私はこんな広い屋敷に一人で残され、手慰みに編み物を始めたが、どうも没頭できずにいる。
母からは、生活の無事を尋ねる文が届いたが、無難な内容を書いて返した。
「はあ〜、暇だ……。」
私は、そのままコテンと横に倒れる。
日当たりのいい縁側だ。こんないい屋敷に、たったひとりぼっち。
ガラッ
私は、弾かれるように起き上がる。
『杏寿郎さん!』
玄関まで迎えに出て、ひっ、と細く悲鳴をあげた。
顔中血にまみれて、肌にささるほどのひりひりした空気を纏う杏寿郎さんが立っていた。
「……すまない、しばらく帰らずに。
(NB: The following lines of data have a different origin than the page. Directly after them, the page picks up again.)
import Literature.NumberTheory.QuadraticFields.RealQuadraticClassNumber1365
import Literature.NumberTheory.QuadraticFields.RealQuadraticClassNumberOneInert
import Literature.NumberTheory.QuadraticFields.QuadraticDedekindZeta
import Mathlib.NumberTheory.NumberField.InfinitePlace.TotallyRealComplex
import HarnessLib

/-!
# The imaginary quadratic field `ℚ(√Δ)` for `Δ ≡ 5 (mod 8)`, `Δ < 0`

Route `ResidualThetaTransportAtTwo`, crux K0⁺ `HeckeThetaPartnerAdicAtTwo` (stmt-BirchSwinnertonDyer-20690),
helper §C1 of the line "proof from print".  THEOREMS ONLY (no definition, no named fact, no `sorry`).

`exists_imaginaryQuadraticField`: for an integer `Δ < 0` with `Δ ≡ 5 (mod 8)` there is an imaginary
quadratic number field `k` (`[k:ℚ] = 2`, totally complex, Galois over `ℚ`) with `d_k ∣ Δ`, `d_k ≡ 5 (mod 8)`, an
algebraic integer `δ` with `δ² = Δ`, in which `2` is inert (`(2)` is a prime ideal) and which has no
ideal of norm `2`.  Construction: `|Δ| = b² a` with `a` squarefree (`Nat.sq_mul_squarefree_of_pos`);
`b` is odd, so `D = -a ≡ 5 (mod 8)` is a fundamental discriminant and `k = ℚ(√D)`
(`exists_numberField_discr_eq`); `δ = b · δ_k` with `δ_k² = d_k` (`exists_sq_eq_discr`); `2` inert and
no ideal of norm `2` from `d_k ≡ 5 (mod 8)` (`eq_span_natCast_of_inert`, `no_root_two_of_emod_eight`,
`absNorm_ne_two_of_emod_eight`); signature from `d_k < 0`
(`nrRealPlaces_eq_zero_and_nrComplexPlaces_eq_one`).
-/

set_option autoImplicit false
set_option linter.dupNamespace false

noncomputable section

open scoped NumberField
open NumberField Module
open Literature.NumberTheory.QuadraticFields.Quadratic

namespace Summit.BirchSwinnertonDyer.BirchSwinnertonDyer.Theorems.HeckeThetaPartner

/-- **The imaginary quadratic field of an integer `Δ ≡ 5 (mod 8)`, `Δ < 0`.**  There is a number
field `k` with `[k:ℚ] = 2`, totally complex, Galois over `ℚ`, `d_k ∣ Δ`, `d_k ≡ 5 (mod 8)`, an algebraic integer `δ`
with `δ² = Δ`, `(2)` a prime ideal of `𝓞 k`, and no ideal of `𝓞 k` of norm `2`. [folklore] -/
theorem exists_imaginaryQuadraticField {Δ : ℤ} (hΔ : Δ < 0) (hΔ8 : Δ % 8 = 5) :
    ∃ (k : Type) (_ : Field k) (_ : NumberField k), finrank ℚ k = 2 ∧ IsTotallyComplex k ∧
      IsGalois ℚ k ∧ discr k ∣ Δ ∧ discr k % 8 = 5 ∧ (∃ δ : 𝓞 k, δ ^ 2 = (Δ : 𝓞 k)) ∧
      (Ideal.span {((2 : ℕ) : 𝓞 k)}).IsPrime ∧ ∀ I : Ideal (𝓞 k), Ideal.absNorm I ≠ 2 := by
  obtain ⟨a, b, ha, -, hab, hsq⟩ := Nat.sq_mul_squarefree_of_pos (Int.natAbs_pos.mpr hΔ.ne)
  -- `Δ = -(b² a)`, `b` odd, `D := -a ≡ 5 (mod 8)`
  have hΔab : Δ = -(((b : ℤ)) ^ 2 * (a : ℤ)) := by
    have h1 : (Δ.natAbs : ℤ) = -Δ := by omega
    have h2 : ((b ^ 2 * a : ℕ) : ℤ) = (Δ.natAbs : ℤ) := by rw [hab]
    rw [h1] at h2
    push_cast at h2
    linarith
  have hbodd : (b : ℤ) % 2 = 1 := by
    rcases Int.emod_two_eq_zero_or_one (b : ℤ) with h | h
    · exfalso
      obtain ⟨c, hc⟩ : ∃ c, (b : ℤ) = 2 * c := ⟨(b : ℤ) / 2, by omega⟩
      have : Δ = -(4 * (c ^ 2 * a)) := by rw [hΔab, hc]; ring
      omega
    · exact h
  have hb8 : ((b : ℤ)) ^ 2 % 8 = 1 := by
    obtain ⟨s, hs⟩ : ∃ s, (b : ℤ) = 2 * s + 1 := ⟨(b : ℤ) / 2, by omega⟩
    obtain ⟨e, he⟩ := Int.even_mul_succ_self s
    have hs' : (2 * s + 1) ^ 2 = 4 * (s * (s + 1)) + 1 := by ring
    rw [hs, hs', he]
    omega
  set D : ℤ := -(a : ℤ) with hDdef
  have hΔD : Δ = D * (b : ℤ) ^ 2 := by rw [hΔab, hDdef]; ring
  have hD8 : D % 8 = 5 := by
    have h1 : Δ % 8 = (D % 8) * ((b : ℤ) ^ 2 % 8) % 8 := by rw [hΔD, Int.mul_emod]
    rw [hb8, mul_one, Int.emod_emod_of_dvd _ (dvd_refl _)] at h1
    omega
  have hDneg : D < 0 := by
    have : (0 : ℤ) < a := by exact_mod_cast ha
    rw [hDdef]; linarith
  have hDfund : (D % 4 = 1 ∧ Squarefree D ∧ D ≠ 1) ∨
      (4 ∣ D ∧ (D / 4 % 4 = 2 ∨ D / 4 % 4 = 3) ∧ Squarefree (D / 4)) := by
    refine Or.inl ⟨by omega, ?_, by omega⟩
    rw [← Int.squarefree_natAbs]
    simpa [hDdef] using hsq
  -- the field
  obtain ⟨k, _, _, hk, hdk⟩ := exists_numberField_discr_eq hDfund
  have hdneg : discr k < 0 := by rw [hdk]; exact hDneg
  haveI : IsTotallyComplex k :=
    NumberField.nrRealPlaces_eq_zero_iff.mp (nrRealPlaces_eq_zero_and_nrComplexPlaces_eq_one hk hdneg).1
  -- an integral basis `(1, ω)`, `ω² = m + t ω`, `d_k = t² + 4m ≡ 5 (mod 8)`
  obtain ⟨bs, hbs⟩ := exists_basis_zero_eq_one hk
  have hω := basis_one_mul_self_eq bs hbs
  set m : ℤ := bs.repr (bs 1 * bs 1) 0 with hm
  set t : ℤ := bs.repr (bs 1 * bs 1) 1 with ht
  have hd8 : (t ^ 2 + 4 * m) % 8 = 5 := by
    rw [ht, hm, ← discr_eq_sq_add_four_mul bs hbs, hdk]; exact hD8
  -- no root of `X² - tX - m` mod `2`
  have hno : ∀ x C : ℤ, ((2 : ℕ) : ℤ) * C ≠ x ^ 2 - t * x - m := by
    intro x C h
    apply no_root_two_of_emod_eight hd8 (x : ZMod 2)
    have h' := congrArg (Int.cast : ℤ → ZMod 2) h
    push_cast at h'
    rw [show (2 : ZMod 2) = 0 from rfl, zero_mul] at h'
    push_cast
    linear_combination -h'
  haveI : Algebra.IsQuadraticExtension ℚ k := { finrank_eq_two' := hk }
  refine ⟨k, inferInstance, inferInstance, hk, inferInstance, inferInstance, ⟨(b : ℤ) ^ 2, by rw [hdk, hΔD]⟩,
    by rw [hdk]; exact hD8, ?_, ?_, fun I => absNorm_ne_two_of_emod_eight bs hbs hω hd8 I⟩
  · -- `δ = b δ_k`
    obtain ⟨-, -, δ₀, -, hδ₀⟩ := exists_sq_eq_discr hk
    refine ⟨(b : ℤ) * δ₀, ?_⟩
    rw [mul_pow, hδ₀, hdk, hΔD]
    push_cast
    ring
  · -- `(2)` is prime: it is the maximal ideal above `2`
    have hne : Ideal.span {((2 : ℕ) : 𝓞 k)} ≠ ⊤ := by
      rw [Ne, Ideal.span_singleton_eq_top]
      intro hu
      have := isUnit_of_isUnit_intCast (K := k) (g := 2) (by exact_mod_cast hu)
      rcases Int.isUnit_iff.mp this with h | h <;> omega
    obtain ⟨Q, hQmax, hle⟩ := Ideal.exists_le_maximal _ hne
    have h2Q : ((2 : ℕ) : 𝓞 k) ∈ Q := hle (Ideal.mem_span_singleton_self _)
    have hQ := eq_span_natCast_of_inert bs hbs hω Nat.prime_two hno hQmax h2Q
    rw [← hQ]
    exact hQmax.isPrime

/-- **The imaginary quadratic field of an integer `Δ ≡ 5 (mod 8)`, `Δ < 0` — with `Δ = d_k m²`.**
Same as `exists_imaginaryQuadraticField`, recording moreover that `Δ / d_k` is the square of an integer
(`Δ = D b²` in the construction).  There is a number
field `k` with `[k:ℚ] = 2`, totally complex, Galois over `ℚ`, `d_k ∣ Δ`, `d_k ≡ 5 (mod 8)`, an algebraic integer `δ`
with `δ² = Δ`, `(2)` a prime ideal of `𝓞 k`, and no ideal of `𝓞 k` of norm `2`. [folklore] -/
theorem exists_imaginaryQuadraticField_sq {Δ : ℤ} (hΔ : Δ < 0) (hΔ8 : Δ % 8 = 5) :
    ∃ (k : Type) (_ : Field k) (_ : NumberField k), finrank ℚ k = 2 ∧ IsTotallyComplex k ∧
      IsGalois ℚ k ∧ (∃ m : ℤ, Δ = discr k * m ^ 2) ∧ discr k % 8 = 5 ∧ (∃ δ : 𝓞 k, δ ^ 2 = (Δ : 𝓞 k)) ∧
      (Ideal.span {((2 : ℕ) : 𝓞 k)}).IsPrime ∧ ∀ I : Ideal (𝓞 k), Ideal.absNorm I ≠ 2 := by
  obtain ⟨a, b, ha, -, hab, hsq⟩ := Nat.sq_mul_squarefree_of_pos (Int.natAbs_pos.mpr hΔ.ne)
  -- `Δ = -(b² a)`, `b` odd, `D := -a ≡ 5 (mod 8)`
  have hΔab : Δ = -(((b : ℤ)) ^ 2 * (a : ℤ)) := by
    have h1 : (Δ.natAbs : ℤ) = -Δ := by omega
    have h2 : ((b ^ 2 * a : ℕ) : ℤ) = (Δ.natAbs : ℤ) := by rw [hab]
    rw [h1] at h2
    push_cast at h2
    linarith
  have hbodd : (b : ℤ) % 2 = 1 := by
    rcases Int.emod_two_eq_zero_or_one (b : ℤ) with h | h
    · exfalso
      obtain ⟨c, hc⟩ : ∃ c, (b : ℤ) = 2 * c := ⟨(b : ℤ) / 2, by omega⟩
      have : Δ = -(4 * (c ^ 2 * a)) := by rw [hΔab, hc]; ring
      omega
    · exact h
  have hb8 : ((b : ℤ)) ^ 2 % 8 = 1 := by
    obtain ⟨s, hs⟩ : ∃ s, (b : ℤ) = 2 * s + 1 := ⟨(b : ℤ) / 2, by omega⟩
    obtain ⟨e, he⟩ := Int.even_mul_succ_self s
    have hs' : (2 * s + 1) ^ 2 = 4 * (s * (s + 1)) + 1 := by ring
    rw [hs, hs', he]
    omega
  set D : ℤ := -(a : ℤ) with hDdef
  have hΔD : Δ = D * (b : ℤ) ^ 2 := by rw [hΔab, hDdef]; ring
  have hD8 : D % 8 = 5 := by
    have h1 : Δ % 8 = (D % 8) * ((b : ℤ) ^ 2 % 8) % 8 := by rw [hΔD, Int.mul_emod]
    rw [hb8, mul_one, Int.emod_emod_of_dvd _ (dvd_refl _)] at h1
    omega
  have hDneg : D < 0 := by
    have : (0 : ℤ) < a := by exact_mod_cast ha
    rw [hDdef]; linarith
  have hDfund : (D % 4 = 1 ∧ Squarefree D ∧ D ≠ 1) ∨
      (4 ∣ D ∧ (D / 4 % 4 = 2 ∨ D / 4 % 4 = 3) ∧ Squarefree (D / 4)) := by
    refine Or.inl ⟨by omega, ?_, by omega⟩
    rw [← Int.squarefree_natAbs]
    simpa [hDdef] using hsq
  -- the field
  obtain ⟨k, _, _, hk, hdk⟩ := exists_numberField_discr_eq hDfund
  have hdneg : discr k < 0 := by rw [hdk]; exact hDneg
  haveI : IsTotallyComplex k :=
    NumberField.nrRealPlaces_eq_zero_iff.mp (nrRealPlaces_eq_zero_and_nrComplexPlaces_eq_one hk hdneg).1
  -- an integral basis `(1, ω)`, `ω² = m + t ω`, `d_k = t² + 4m ≡ 5 (mod 8)`
  obtain ⟨bs, hbs⟩ := exists_basis_zero_eq_one hk
  have hω := basis_one_mul_self_eq bs hbs
  set m : ℤ := bs.repr (bs 1 * bs 1) 0 with hm
  set t : ℤ := bs.repr (bs 1 * bs 1) 1 with ht
  have hd8 : (t ^ 2 + 4 * m) % 8 = 5 := by
    rw [ht, hm, ← discr_eq_sq_add_four_mul bs hbs, hdk]; exact hD8
  -- no root of `X² - tX - m` mod `2`
  have hno : ∀ x C : ℤ, ((2 : ℕ) : ℤ) * C ≠ x ^ 2 - t * x - m := by
    intro x C h
    apply no_root_two_of_emod_eight hd8 (x : ZMod 2)
    have h' := congrArg (Int.cast : ℤ → ZMod 2) h
    push_cast at h'
    rw [show (2 : ZMod 2) = 0 from rfl, zero_mul] at h'
    push_cast
    linear_combination -h'
  haveI : Algebra.IsQuadraticExtension ℚ k := { finrank_eq_two' := hk }
  refine ⟨k, inferInstance, inferInstance, hk, inferInstance, inferInstance, ⟨(b : ℤ), by rw [hdk, hΔD]⟩,
    by rw [hdk]; exact hD8, ?_, ?_, fun I => absNorm_ne_two_of_emod_eight bs hbs hω hd8 I⟩
  · -- `δ = b δ_k`
    obtain ⟨-, -, δ₀, -, hδ₀⟩ := exists_sq_eq_discr hk
    refine ⟨(b : ℤ) * δ₀, ?_⟩
    rw [mul_pow, hδ₀, hdk, hΔD]
    push_cast
    ring
  · -- `(2)` is prime: it is the maximal ideal above `2`
    have hne : Ideal.span {((2 : ℕ) : 𝓞 k)} ≠ ⊤ := by
      rw [Ne, Ideal.span_singleton_eq_top]
      intro hu
      have := isUnit_of_isUnit_intCast (K := k) (g := 2) (by exact_mod_cast hu)
      rcases Int.isUnit_iff.mp this with h | h <;> omega
    obtain ⟨Q, hQmax, hle⟩ := Ideal.exists_le_maximal _ hne
    have h2Q : ((2 : ℕ) : 𝓞 k) ∈ Q := hle (Ideal.mem_span_singleton_self _)
    have hQ := eq_span_natCast_of_inert bs hbs hω Nat.prime_two hno hQmax h2Q
    rw [← hQ]
    exact hQmax.isPrime

end Summit.BirchSwinnertonDyer.BirchSwinnertonDyer.Theorems.HeckeThetaPartner

end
」
これまで聞いたことのない氷のような声に、私は何も返せず、無言で羽織を受け取ろうとしたが、その手は弾かれた。
「一人にしてくれ。」
血に汚れた玄関に、私は一人残された。さっきまで、日の当たる縁側であたためていた体が、いちどきに冷える。
ーーーこれが、杏寿郎さんの責務。
湯殿のがらり戸が乱暴に開かれる音がした。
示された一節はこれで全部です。